>On 2/28/23 17:14, Ilya Maximets wrote:
>> On 2/28/23 17:05, Maxime Coquelin wrote:
>>>
>>>
>>> On 2/28/23 16:37, Ilya Maximets wrote:
>>>> On 2/28/23 16:16, Maxime Coquelin wrote:
>>>>> Hi,
>>>>>
>>>>> On 2/28/23 10:33, Wan Junjie wrote:
>>>>>> Hi,
>>>>>>
>>>>>> On Tue, Feb 28, 2023 at 4:03 PM David Marchand
>>>>>> <[email protected]> wrote:
>>>>>>>
>>>>>>> Hello,
>>>>>>>
>>>>>>> On Fri, Feb 24, 2023 at 2:55 AM Han Ding <[email protected]> 
>>>>>>> wrote:
>>>>>>>>> On 2/23/23 10:35, Han Ding wrote:
>>>>>>>>>>
>>>>>>>>>> When use ovs-vsctl to delete vhostuserclient port while qemu destroy 
>>>>>>>>>> virtio,
>>>>>>>>>> there is a deadlock between OVS main thread and the vhost-events 
>>>>>>>>>> thread.
>>>>>>>>>>
>>>>>>>>>> openvswitch is 2.14 and dpdk is 20.11
>>>>>>>>>
>>>>>>>>> FWIW, 2.14 supposed to be used with 19.11.
>>>>>>>
>>>>>>> Indeed.
>>>>>>>
>>>>>>>
>>>>>>>>
>>>>>>>> Thanks for reply.
>>>>>>>>
>>>>>>>> The code flow path of openvswitch 3.0.1 and dpdk 21.11, dpdk 22.11 is 
>>>>>>>> same
>>>>>>>> for destroying vhostuserclient device.
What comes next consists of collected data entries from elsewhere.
/-!
# The Serrin bootstrap: the level step

Analysis/FluidPDE proofs file (theorems only). The induction step `k → k + 1` of the
higher-regularity bootstrap for bounded distributional Navier–Stokes solutions
(Lemarié-Rieusset 2016, Thm. 13.1, Steps 2–3; Seregin–Šverák 2009, §2 p. 8; Serrin 1962), on the
normalised cylinders `C(L, ρ) = ]-L, 0[ × B(0, ρ)`, with all constants fixed before the solution
(`level_step`): from level-`k` data bounded by `K` on `C(L, ρ)` and the base identities one
obtains level-`(k+1)` data bounded by `Φ(K)` on every strictly smaller cylinder sharing the top.

Proof (module docstrings of the imported files): the new representatives of `∂ᵢ∂^γA_{bc}` and
`∂ᵢ∂^γu_b` are produced in `L²` by the gradient estimate for the differentiated weak spin equation
(`HeatDivForm.heatDivForm_gradient_L2_top`, flux from `NSBootstrap.heat_identity_level`) and by
the sliced elliptic estimate for the differentiated very weak Poisson equation
(`RepDeriv.exists_L2_partial_of_poisson`, `NSBootstrap.poisson_identity_level`); three rounds
`2 → 3 → 6 → ∞` of the parabolic improvement (`HeatDivForm.heatDivForm_improvement_top_quant`,
flux bounded by `NSBootstrap.eLpNorm_prodRep_cons_le`) interleaved with the elliptic slice step
(`RepDeriv.eLpNorm_partial_le_of_poisson_pair`, `RepDeriv.ae_enorm_partial_le_of_poisson_pair`)
make them essentially bounded.

## References

* P. G. Lemarié-Rieusset, *The Navier–Stokes Problem in the 21st Century* (2016), Thm. 13.1.
  [`LemarieRieusset2016`]
* G. Seregin, V. Šverák, Comm. PDE 34 (2009) = arXiv:0804.1803, §2 p. 8. [`SereginSverak2009`]
* J. Serrin, Arch. Rational Mech. Anal. 9 (1962) 187–195. [folklore]
-/

noncomputable section

open MeasureTheory Set Function Filter Topology TopologicalSpace Metric
open scoped NNReal ENNReal RealInnerProductSpace Laplacian

namespace Literature.Analysis.FluidPDE

namespace NSBootstrap

open RepDeriv

variable {u : ℝ → EuclideanSpace ℝ (Fin 3) → EuclideanSpace ℝ (Fin 3)}
  {G : ℝ → EuclideanSpace ℝ (Fin 3) → EuclideanSpace ℝ (Fin 3) →L[ℝ] EuclideanSpace ℝ (Fin 3)}
  {U : List (Fin 3) → Fin 3 → ℝ × EuclideanSpace ℝ (Fin 3) → ℝ}
  {A : List (Fin 3) → Fin 3 → Fin 3 → ℝ × EuclideanSpace ℝ (Fin 3) → ℝ}

/-! ### Elementary facts about the cylinders -/

/-- The cylinders are measurable. [folklore] -/
theorem measurableSet_cyl (L ρ : ℝ) : MeasurableSet (cyl L ρ) :=
  (isOpen_Ioo.prod isOpen_ball).measurableSet

/-- The cylinders have finite measure. [folklore] -/
theorem volume_cyl_lt_top (L ρ : ℝ) : volume (cyl L ρ) < ⊤ := by
  rw [cyl, Measure.volume_eq_prod, Measure.prod_prod]
  exact ENNReal.mul_lt_top (by simp [Real.volume_Ioo]) measure_ball_lt_top

/-- The restricted measure is finite. [folklore] -/
theorem isFiniteMeasure_restrict_cyl (L ρ : ℝ) :
    IsFiniteMeasure ((volume : Measure (ℝ × EuclideanSpace ℝ (Fin 3))).restrict (cyl L ρ)) :=
  isFiniteMeasure_restrict.2 (volume_cyl_lt_top L ρ).ne

/-- From `volume`-a.e. with membership to a.e. for the restricted measure. [folklore] -/
theorem ae_restrict_cyl_iff {L ρ : ℝ} {P : ℝ × EuclideanSpace ℝ (Fin 3) → Prop} :
    (∀ᵐ q ∂(volume.restrict (cyl L ρ)), P q) ↔
      ∀ᵐ q ∂(volume : Measure (ℝ × EuclideanSpace ℝ (Fin 3))), q ∈ cyl L ρ → P q :=
  ae_restrict_iff' (measurableSet_cyl L ρ)

/-! ### Consequences of level data -/

section Facts

variable {L ρ : ℝ} {k : ℕ} {K : ℝ≥0}

/-- The velocity components agree a.e. with their order-zero representatives. [folklore] -/
theorem LevelData.ae_eq_U (h : LevelData u G L ρ k K U A) (l : Fin 3) :
    ∀ᵐ q ∂(volume : Measure (ℝ × EuclideanSpace ℝ (Fin 3))), q ∈ cyl L ρ → u q.1 q.2 l = U [] l q := by
  have hU := (h [] (by simp) l l).1
  simp only [List.map_nil] at hU
  exact (isRepDeriv_nil hU.1).ae_eq hU

/-- The spin entries agree a.e. with their order-zero representatives. [folklore] -/
theorem LevelData.ae_eq_A (h : LevelData u G L ρ k K U A) (b c : Fin 3) :
    ∀ᵐ q ∂(volume : Measure (ℝ × EuclideanSpace ℝ (Fin 3))), q ∈ cyl L ρ → spinEntry G b c q = A [] b c q := by
  have hA := (h [] (by simp) b c).2.1
  simp only [List.map_nil] at hA
  exact (isRepDeriv_nil hA.1).ae_eq hA

/-- The velocity components are essentially bounded by `K`. [folklore] -/
theorem LevelData.ae_abs_u_le (h : LevelData u G L ρ k K U A) (l : Fin 3) :
    ∀ᵐ q ∂(volume : Measure (ℝ × EuclideanSpace ℝ (Fin 3))), q ∈ cyl L ρ → |u q.1 q.2 l| ≤ K := by
  have hb := ae_restrict_cyl_iff.1 (h [] (by simp) l l).2.2.1
  filter_upwards [h.ae_eq_U l, hb] with q hq hq' hqQ
  rw [hq hqQ]; exact hq' hqQ

/-- The spin entries are essentially bounded by `K`. [folklore] -/
theorem LevelData.ae_abs_spinEntry_le (h : LevelData u G L ρ k K U A) (b c : Fin 3) :
    ∀ᵐ q ∂(volume : Measure (ℝ × EuclideanSpace ℝ (Fin 3))), q ∈ cyl L ρ → |spinEntry G b c q| ≤ K := by
  have hb := ae_restrict_cyl_iff.1 (h [] (by simp) b c).2.2.2
  filter_upwards [h.ae_eq_A b c, hb] with q hq hq' hqQ
  rw [hq hqQ]; exact hq' hqQ

/-- The representatives, volume-a.e. bounded with membership. [folklore] -/
theorem LevelData.ae_abs_U_le (h : LevelData u G L ρ k K U A) {α : List (Fin 3)} (hα : α.length ≤ k) (l : Fin 3) :
    ∀ᵐ q ∂(volume : Measure (ℝ × EuclideanSpace ℝ (Fin 3))), q ∈ cyl L ρ → |U α l q| ≤ K :=
  ae_restrict_cyl_iff.1 (h α hα l l).2.2.1

/-- The representatives, volume-a.e. bounded with membership. [folklore] -/
theorem LevelData.ae_abs_A_le (h : LevelData u G L ρ k K U A) {α : List (Fin 3)} (hα : α.length ≤ k) (b c : Fin 3) :
    ∀ᵐ q ∂(volume : Measure (ℝ × EuclideanSpace ℝ (Fin 3))), q ∈ cyl L ρ → |A α b c q| ≤ K :=
  ae_restrict_cyl_iff.1 (h α hα b c).2.2.2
So, I think  there is a same 
>>>>>>>> bug in new version.
>>>>>>>
>>>>>>> Please double check the dpdk versions you are using, then have a look
>>>>>>> at my comment below.
>>>>>>>
>>>>>>>
>>>>>>>>
>>>>>>>>
>>>>>>>>>>
>>>>>>>>>> Main thread:
>>>>>>>>>> ofport_remove
>>>>>>>>>>     -> netdev_unref
>>>>>>>>>>         -> netdev_dpdk_vhost_destruct
>>>>>>>>>>              -> rte_vhost_driver_unregister (If fdentry is busy, 
>>>>>>>>>> circle again until the fdentry is not busy)
>>>>>>>>>>                  -> fdset_try_del  (fdentry is busy now, return -1. 
>>>>>>>>>> Goto again)
>>>>>>>>>>
>>>>>>>>
>>>>>>>>
>>>>>>>>
>>>>>>>>>> vhost-nets thread:
>>>>>>>>>> fdset_event_dispatch (set fdentry to busy. When destroy_device 
>>>>>>>>>> fuction return set the fdentry to no busy)
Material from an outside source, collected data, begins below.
import Summits.AtomisticToContinuum.HydrodynamicLimit.Theorems.CollisionIsometryCLTCollisionalTransferLocalityDefs
import HarnessLib

/-!
# Vocabulary of the line `hemisphere-affine-slaving`, part B: the reshape of the thermodynamic virial
(crux `CollisionalTransferLocality`, stmt-AtomisticToContinuum-9518; rank 3 of route
`StiffCollisionalRelaxation`, rank 4 of `CollisionIsometryCLT` — the two route decls are `rfl`-equal)

Definitions-only support file (`--supports stmt-AtomisticToContinuum-9518`) of the line lead (gen 1),
continuing `CollisionIsometryCLTCollisionalTransferLocalityDefs` (p77328). It makes importable the vocabulary
in which the registered stub [B] `stub_thermodynamicVirial` is RESHAPED after the restatement of the a-priori
crux (stmt-14827: pre-shock, dilute chamber): [B] as registered quantifies over the density window
`WindowAt` (ceiling `ρ̄σ³ ≤ 1`) and therefore contains the static pressure equation
"thin-shell contact intensity `= 6(Z(η) − 1)`" for ALL reduced densities `η ≤ 1` — beyond hard-sphere
freezing `η ≈ 0.943`, where it is neither in the tree nor in print — whereas on the dilute chamber only
`η < η₀` small is consumed, where the tree PROVES it
(`Literature.MathematicalPhysics.StatisticalMechanics.HardSphereContactTheorem_holds`). The reshape:
[B] ⟸ [B-stat] (`StaticShell (6(Z−1)) η₀`: the STATIC pressure equation at low density) ∧ [B-dyn]
(`ContactVirial … (pOf Y σ)` for every static value function `Y`: the NON-EQUILIBRIUM mesoscopic virial
theorem proper, EOS-free) on the event `DiluteAt … η₁` (dilute block ceiling, `η₁ < η₀`).

* `StaticShell Y η₀` — static thin-shell ordered-pair count per particle and unit shell thickness under the
  homogeneous canonical law at reduced density `σ³ < η₀` tends to `Y(σ³)` (`h → 0` after `N → ∞`);
* `ZPi η = 6 (Z(η) − 1)` — the tree's value function; `pOf Y σ r th = r th Y(rσ³)/6` — the collisional
  pressure built from a value function (`pOf ZPi σ = pcoll σ`, `pOf_ZPi`);
* `DiluteAt σ a₀ θ₀ u₀ Φ t φ η₁` — w.h.p. no block is denser than `η₁/σ³` on `[0, t]`
  (`diluteAt_one_of_windowAt`: with `η₁ := 1` it is inside `WindowAt`);
* `RhsG`, `KfunG`, `ContactVirial` — `Rhs`, `Kfun`, `ThermoVirial` with a general pressure function
  (`= Rhs / Kfun / ThermoVirial` at `pcoll σ` by `rfl`);
* `CollisionalTransferLocalityPreShock` — the PRE-SHOCK / DILUTE form of the crux (prefix verbatim the
  restated a-priori crux 14827, tail verbatim the crux, `t < T` and the dilute proviso inserted after
  `∀ t, 0 < t →`): the horizon on which both routes consume the crux and on which its a-priori inputs are
  supplied; the skeleton (`Cruxes/CollisionalTransferLocality/Lines/hemisphere-affine-slaving.lean`) concludes it
  from the Stiff route's items 9522 / 14827 / 9526 by name modulo the registered stubs, and
  `preShock_of_allTimes` (skeleton) shows the filed `∀ t > 0` form implies it. DEFINED here, never assumed.
Nothing in this file is asserted: every `def … : Prop` is a predicate the stubs prove or consume.
The lemma `diluteAt_one_of_windowAt` is a registered helper of the item (stub-add by the lead).
-/

namespace Summit.AtomisticToContinuum.HydrodynamicLimit.Theorems.HemisphereAffineSlaving

open scoped BigOperators Topology Classical ENNReal
open Filter Set Function MeasureTheory

noncomputable section

open Literature.MathematicalPhysics.KineticTheory (T3 V3)

/-! ## Static contact statistics -/

/-- STATIC THIN-SHELL CONTACT INTENSITY with value function `Y` on reduced densities `(0, η₀)`: under
the flow-invariant homogeneous local Gibbs law (`a₀ ≡ 1`, `u₀ ≡ 0`, `θ₀ ≡ θ`; the canonical law of
`N + 1` spheres of diameter `σ(N+1)^{-1/3}` on `𝕋³`, reduced density `σ³`) the expected number of
ORDERED pairs at blown-up distance in `(σ, σ(1+h)]` per particle, divided by `h`, is within `e` of
`Y(σ³)` for `h < h₀(e)` and `N ≥ N₀(e, h)`. With `Y := ZPi` and `∃ η₀ > 0` in front this is VERBATIM
the sibling line's `stub_pressureEquation` (`Lines/conditional-covariance-liouville-rigidity.lean`). -/
def StaticShell (Y : ℝ → ℝ) (η₀ : ℝ) : Prop :=
  ∀ σ : ℝ, 0 < σ → σ ^ 3 < η₀ → ∀ θ : ℝ, 0 < θ → ∀ e : ℝ, 0 < e → ∃ h₀ : ℝ, 0 < h₀ ∧ ∀ h : ℝ,
    0 < h → h < h₀ → ∃ N₀ : ℕ, ∀ N : ℕ, N₀ ≤ N →
    ∀ Φ : Literature.Analysis.FluidPDE.HardSphereFlow (Literature.Analysis.FluidPDE.Torus.geometry (Fin 3))
      (Literature.MathematicalPhysics.KineticTheory.hsDiameter σ N) (N + 1),
    |h⁻¹ * (∫ z, ((N : ℝ) + 1)⁻¹ * ∑ i : Fin (N + 1), ∑ j : Fin (N + 1), (if j ≠ i ∧ σ < (((N : ℝ) + 1) ^
      ((1 : ℝ) / 3)) * Literature.Analysis.FluidPDE.Torus.euclidDist (z i).1 (z j).1 ∧ (((N : ℝ) + 1) ^ ((1 : ℝ) /
      3)) * Literature.Analysis.FluidPDE.Torus.euclidDist (z i).1 (z j).1 ≤ σ * (1 + h) then (1 : ℝ) else 0)
      ∂(Literature.MathematicalPhysics.KineticTheory.localGibbsLaw σ (fun _ => 1) (fun _ => 0) (fun _ => θ) N Φ)) -
      Y (σ ^ 3)| ≤ e

/-- The tree's contact-intensity value function `6(Z(η) − 1) = 6 η f_ex′(η)` (`= 4π η Y(η)` with
`Y = contactValue`). -/
def ZPi (η : ℝ) : ℝ :=
  6 * (Literature.MathematicalPhysics.KineticTheory.hsCompressibility η - 1)

/-- The collisional pressure built from a contact-intensity value function:
`p_Y(r, th) = r · th · Y(rσ³)/6` (so that `p_{ZPi} = p_c`, `pOf_ZPi`). -/
def pOf (Y : ℝ → ℝ) (σ : ℝ) (r th : ℝ) : ℝ :=
  r * th * Y (r * σ ^ 3) / 6

/-! ## The dilute block ceiling -/

/-- DILUTE BLOCK CEILING `η₁` at `(σ, profiles, Φ, t, kernel)`: w.h.p. under the local Gibbs laws no
block is denser than `η₁/σ³` at any time `s ≤ t` (the ceiling half of the a-priori window with the
ceiling matched to the dilute chamber; with `η₁ := 1` it is implied by `WindowAt`). -/
def DiluteAt (σ : ℝ) (a₀ θ₀ : T3 → ℝ) (u₀ : T3 → V3) (Φ : Flows σ) (t : ℝ) (φ : ℕ → T3 → ℝ)
    (η₁ : ℝ) : Prop :=
  Tendsto (fun N : ℕ => Literature.MathematicalPhysics.KineticTheory.localGibbsLaw σ a₀ u₀ θ₀ N (Φ N)
    {z | ∃ s ∈ Icc 0 t, ∃ x : T3, η₁ < rhoB φ N ((Φ N).flow s z) x * σ ^ 3}) atTop (𝓝 0)

/-! ## The thermodynamic virial with a general pressure function -/

/-- `Rhs` with a general pressure function `p(ρ̄, θ̄)` in place of `p_c`. -/
def RhsG (σ : ℝ) (Φ : Flows σ) (φ : ℕ → T3 → ℝ) (ψ : ℝ → T3 → V3) (χ : ℝ → T3 → ℝ) (p : ℝ → ℝ → ℝ)
    (N : ℕ) (z : Cfg N) (τ : ℝ) : ℝ :=
  ∫ s in Icc 0 τ, ∫ x, eulerW ψ χ φ N s ((Φ N).flow s z) x *
    p (rhoB φ N ((Φ N).flow s z) x) (thetaB φ N ((Φ N).flow s z) x)

/-- `Kfun` with a general pressure function `p(ρ̄, θ̄)` in place of `p_c`. -/
def KfunG (σ : ℝ) (Φ : Flows σ) (φ : ℕ → T3 → ℝ) (ψ : ℝ → T3 → V3) (χ : ℝ → T3 → ℝ) (p : ℝ → ℝ → ℝ)
    (N : ℕ) (z : Cfg N) (τ : ℝ) : ℝ :=
  ∫ s in Icc 0 τ, ∫ x, kinW ψ χ φ N s ((Φ N).flow s z) x *
    p (rhoB φ N ((Φ N).flow s z) x) (thetaB φ N ((Φ N).flow s z) x)

/-- CONTACT VIRIAL LOCALITY with pressure function `p` at `(σ, profiles, Φ, kernel, t, ψ, χ)`:
uniformly in `τ ≤ t`, the slaved collision sum `S_N` equals `∫∫ eulerW·p(ρ̄,θ̄) + ∫∫ kinW·p(ρ̄,θ̄)` in
local-Gibbs probability (`p := pcoll σ` gives `ThermoVirial`, `contactVirial_pcoll_iff`). -/
def ContactVirial (σ : ℝ) (a₀ θ₀ : T3 → ℝ) (u₀ : T3 → V3) (Φ : Flows σ) (φ : ℕ → T3 → ℝ) (t : ℝ)
    (ψ : ℝ → T3 → V3) (χ : ℝ → T3 → ℝ) (p : ℝ → ℝ → ℝ) : Prop :=
  ∀ δ : ℝ, 0 < δ → Tendsto (fun N : ℕ =>
    Literature.MathematicalPhysics.KineticTheory.localGibbsLaw σ a₀ u₀ θ₀ N (Φ N)
      {z | ∃ τ ∈ Icc 0 t, δ < |Sfun σ Φ φ ψ χ N z τ -
        (RhsG σ Φ φ ψ χ p N z τ + KfunG σ Φ φ ψ χ p N z τ)|}) atTop (𝓝 0)

/-! ## The pre-shock form of the crux (restatement target; defined, never assumed) -/

/-- **`CollisionalTransferLocality`, PRE-SHOCK / DILUTE form.** Verbatim the prefix of the restated a-priori
crux `StiffCollisionalRelaxation.AprioriBounds` (stmt-14827: `∃ σ₀ ∃ η₁ ∀ σ < σ₀`, every classical hs-Euler
solution `(ρ, u, θ)` on `[0, T)`, every flow family whose local Gibbs laws have those fields as LLN data at
time `0`) followed by verbatim the tail of the crux, with `t < T` and the dilute proviso
`∀ s ≤ t, ∀ x, 2ρσ³ < η₁` inserted after `∀ t, 0 < t →`. -/
def CollisionalTransferLocalityPreShock : Prop :=
  ∀ (a₀ θ₀ : (UnitAddTorus (Fin 3)) → ℝ) (u₀ : (UnitAddTorus (Fin 3)) → (EuclideanSpace ℝ (Fin 3))), Continuous a₀ → Continuous θ₀ → Continuous u₀ → (∀ x, 0 < a₀ x) → (∀ x, 0 < θ₀ x) → ∃ σ₀ : ℝ, 0 < σ₀ ∧ ∃ η₁ : ℝ, 0 < η₁ ∧ ∀ σ : ℝ, 0 < σ → σ < σ₀ → ∀ (T : ℝ) (ρ θ : ℝ → (UnitAddTorus (Fin 3)) → ℝ) (u : ℝ → (UnitAddTorus (Fin 3)) → (EuclideanSpace ℝ (Fin 3))), Literature.MathematicalPhysics.KineticTheory.IsHardSphereEulerSolution σ T ρ u θ → ∀ Φ : (N : ℕ) → Literature.Analysis.FluidPDE.HardSphereFlow (Literature.Analysis.FluidPDE.Torus.geometry (Fin 3)) (Literature.MathematicalPhysics.KineticTheory.hsDiameter σ N) (N + 1), Literature.MathematicalPhysics.KineticTheory.TendstoHydroFieldsAt (fun N => Literature.MathematicalPhysics.KineticTheory.localGibbsLaw σ a₀ u₀ θ₀ N (Φ N)) Φ ρ u θ 0 → ∀ (γ C : ℝ) (φ : ℕ → (UnitAddTorus (Fin 3)) → ℝ), 0 < γ → γ ≤ 1 / 15 → ((∀ N, Literature.Analysis.FunctionSpaces.Torus.IsSmooth (φ N)) ∧ (∀ N y, 0 ≤ φ N y) ∧ (∀ N, ∫ y, φ N y = 1) ∧ (∀ (N : ℕ) y, ((N : ℝ) + 1) ^ (-γ) ≤ Literature.Analysis.FluidPDE.Torus.euclidDist y 0 → φ N y = 0) ∧ (∀ (N : ℕ) y, φ N y ≤ C * ((N : ℝ) + 1) ^ (3 * γ)) ∧ (∀ (N : ℕ) y, ‖Literature.Analysis.FunctionSpaces.Torus.gradient (φ N) y‖ ≤ C * ((N : ℝ) + 1) ^ (4 * γ))) → let ρb := fun (N : ℕ) (z : Literature.Analysis.FluidPDE.Config (N + 1) (Fin 3) (UnitAddTorus (Fin 3))) (x : (UnitAddTorus (Fin 3))) => Literature.MathematicalPhysics.KineticTheory.empiricalDensityField z (fun y => φ N (y - x)); let mb := fun (N : ℕ) (z : Literature.Analysis.FluidPDE.Config (N + 1) (Fin 3) (UnitAddTorus (Fin 3))) (x : (UnitAddTorus (Fin 3))) => Literature.MathematicalPhysics.KineticTheory.empiricalMomentumField z (fun y => φ N (y - x)); let Eb := fun (N : ℕ) (z : Literature.Analysis.FluidPDE.Config (N + 1) (Fin 3) (UnitAddTorus (Fin 3))) (x : (UnitAddTorus (Fin 3))) => Literature.MathematicalPhysics.KineticTheory.empiricalEnergyField z (fun y => φ N (y - x)); let ub := fun (N : ℕ) (z : Literature.Analysis.FluidPDE.Config (N + 1) (Fin 3) (UnitAddTorus (Fin 3))) (x : (UnitAddTorus (Fin 3))) => (ρb N z x)⁻¹ • mb N z x; let θb := fun (N : ℕ) (z : Literature.Analysis.FluidPDE.Config (N + 1) (Fin 3) (UnitAddTorus (Fin 3))) (x : (UnitAddTorus (Fin 3))) => 2 / 3 * (Eb N z x / ρb N z x - ‖mb N z x‖ ^ 2 / (2 * ρb N z x ^ 2)); let pc := fun (r th : ℝ) => Literature.MathematicalPhysics.KineticTheory.hsPressure σ r th - r * th; ∀ t : ℝ, 0 < t → t < T → (∀ s ∈ Icc 0 t, ∀ x, 2 * ρ s x * σ ^ 3 < η₁) → ∀ (ψ : ℝ → (UnitAddTorus (Fin 3)) → (EuclideanSpace ℝ (Fin 3))) (χ : ℝ → (UnitAddTorus (Fin 3)) → ℝ), Literature.Analysis.FunctionSpaces.Torus.IsSmoothSpaceTimeOn (Icc 0 t) ψ → Literature.Analysis.FunctionSpaces.Torus.IsSmoothSpaceTimeOn (Icc 0 t) χ → let O := fun (N : ℕ) (s : ℝ) (z : Literature.Analysis.FluidPDE.Config (N + 1) (Fin 3) (UnitAddTorus (Fin 3))) => ∫ y, ((∑ j, ψ s y.1 j * y.2 j) + χ s y.1 * (‖y.2‖ ^ 2 / 2)) ∂(Literature.Analysis.FluidPDE.empiricalMeasure z); let Cc := fun (N : ℕ) (z : Literature.Analysis.FluidPDE.Config (N + 1) (Fin 3) (UnitAddTorus (Fin 3))) (τ : ℝ) => O N τ ((Φ N).flow τ z) - O N 0 ((Φ N).flow 0 z) - ∫ s in Icc 0 τ, ((∫ y, ((∑ j, Literature.Analysis.FunctionSpaces.Torus.timeDeriv ψ s y.1 j * y.2 j) + Literature.Analysis.FunctionSpaces.Torus.timeDeriv χ s y.1 * (‖y.2‖ ^ 2 / 2)) ∂(Literature.Analysis.FluidPDE.empiricalMeasure ((Φ N).flow s z))) + deriv (fun r : ℝ => O N s (Literature.Analysis.FluidPDE.freeFlight (Literature.Analysis.FluidPDE.Torus.geometry (Fin 3)) r ((Φ N).flow s z))) 0); ∀ δ : ℝ, 0 < δ → Tendsto (fun N : ℕ => Literature.MathematicalPhysics.KineticTheory.localGibbsLaw σ a₀ u₀ θ₀ N (Φ N) {z | ∃ τ ∈ Icc 0 t, δ < |Cc N z τ - ∫ s in Icc 0 τ, ∫ x, (Literature.Analysis.FunctionSpaces.Torus.divergence (ψ s) x + ∑ j, Literature.Analysis.FunctionSpaces.Torus.gradient (χ s) x j * ub N ((Φ N).flow s z) x j) * pc (ρb N ((Φ N).flow s z) x) (θb N ((Φ N).flow s z) x)|}) atTop (𝓝 0)

/-! ## Bookkeeping lemmas (sorry-free) -/

/-- `RhsG` at the collisional pressure is `Rhs`. -/
theorem RhsG_pcoll (σ : ℝ) (Φ : Flows σ) (φ : ℕ → T3 → ℝ) (ψ : ℝ → T3 → V3) (χ : ℝ → T3 → ℝ) :
    RhsG σ Φ φ ψ χ (pcoll σ) = Rhs σ Φ φ ψ χ := rfl

/-- `KfunG` at the collisional pressure is `Kfun`. -/
theorem KfunG_pcoll (σ : ℝ) (Φ : Flows σ) (φ : ℕ → T3 → ℝ) (ψ : ℝ → T3 → V3) (χ : ℝ → T3 → ℝ) :
    KfunG σ Φ φ ψ χ (pcoll σ) = Kfun σ Φ φ ψ χ := rfl

/-- `ContactVirial` at the collisional pressure is `ThermoVirial` (definitionally). -/
theorem contactVirial_pcoll_iff (σ : ℝ) (a₀ θ₀ : T3 → ℝ) (u₀ : T3 → V3) (Φ : Flows σ) (φ : ℕ → T3 → ℝ)
    (t : ℝ) (ψ : ℝ → T3 → V3) (χ : ℝ → T3 → ℝ) :
    ContactVirial σ a₀ θ₀ u₀ Φ φ t ψ χ (pcoll σ) ↔ ThermoVirial σ a₀ θ₀ u₀ Φ φ t ψ χ := Iff.rfl

/-- `p_{6(Z−1)} = p_c`: `r th · 6(Z(rσ³) − 1)/6 = r th Z(rσ³) − r th`. -/
theorem pOf_ZPi (σ : ℝ) : pOf ZPi σ = pcoll σ := by
  funext r th
  simp only [pOf, ZPi, pcoll, Literature.MathematicalPhysics.KineticTheory.hsPressure]
  ring

/-- **Registered helper `diluteAt_one_of_windowAt`.** The ceiling-`1` dilute event is inside the
`WindowAt` event: `WindowAt σ a₀ θ₀ u₀ Φ t φ → DiluteAt σ a₀ θ₀ u₀ Φ t φ 1`. [folklore] -/
theorem diluteAt_one_of_windowAt : ∀ {σ : ℝ} {a₀ θ₀ : T3 → ℝ} {u₀ : T3 → V3} {Φ : Flows σ} {t : ℝ} {φ : ℕ → T3 → ℝ}, WindowAt σ a₀ θ₀ u₀ Φ t φ → DiluteAt σ a₀ θ₀ u₀ Φ t φ 1 := by
  intro σ a₀ θ₀ u₀ Φ t φ hW
  obtain ⟨c₁, -, hc⟩ := hW
  refine tendsto_of_tendsto_of_tendsto_of_le_of_le tendsto_const_nhds hc (fun N => bot_le)
    (fun N => measure_mono ?_)
  rintro z ⟨s, hs, x, hx⟩
  exact ⟨s, hs, x, Or.inr (by simpa [rhoB] using hx)⟩

end

end Summit.AtomisticToContinuum.HydrodynamicLimit.Theorems.HemisphereAffineSlaving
>>>>>>>>>>      -> vhost_user_read_cb
>>>>>>>>>>        -> vhost_user_msg_handler
>>>>>>>>>>            -> vhost_user_get_vring_base
>>>>>>>>>>                ->destroy_device
>>>>>>>>>>                   -> ovsrcu_synchronize (Wait for other threads to 
>>>>>>>>>> quiesce)
>>>>>>>>
>>>>>>>>
>>>>>>>>
>>>>>>>>>> The  vhost-nets thread wait for main thread to quiesce, but the main 
>>>>>>>>>> thread now is waiting for fdentry to no busy
>>>>>>>>>> and circle all the time.
>>>>>>>>
>>>>>>
>>>>>>
>>>>>> I believe this issue exists in older versions, we have seen it before.
>>>>>>
>>>>>> When we create and destroy vm concurrently and continuously. This
>>>>>> could be reproduced easily.
>>>>>>
>>>>>> We found a related patch from dpdk which is not accepted.
>>>>>>
>>>>>> https://patchwork.dpdk.org/project/dpdk/patch/[email protected]/
>>>>>
>>>>> Thanks for the pointer.
>>>>>
>>>>> I spent some time thinking about it, and I do not see other alternative
>>>>> than doing what the patch you shared do, i.e. returning -EAGAIN and
>>>>> expecting the application to handle it properly.
>>>>>
>>>>> In order not to break existing applications that expect
>>>>> rte_vhost_driver_unregister to block, maybe we can introduce a new flag
>>>>> passed at registration time specifying the application support non-
>>>>> blocking unregistration.
>>>>>
>>>>> Without the flag passed, the lib would behave the same as currently,
>>>>> i.e. block until fdet_try_del() succeeds.
>>>>>
>>>>> Would that solution work with OVS?
>>>>
>>>> We can't really fail the netdev_dpdk_vhost_destruct() in OVS as there
>>>> is no mechanism to re-try it.
>>>
>>> Would it be possible to enter into a quiescent state before retrying as
>>> the author of the initial patch suggests?
>>> "
>>> It is better to return -EAGAIN to application, who will decide how to handle
>>> (eg OVS can call ovsrcu_quiesce() and then retry).
>>> "
>> 
>> I didn't dig too deep, but that doesn't sound safe.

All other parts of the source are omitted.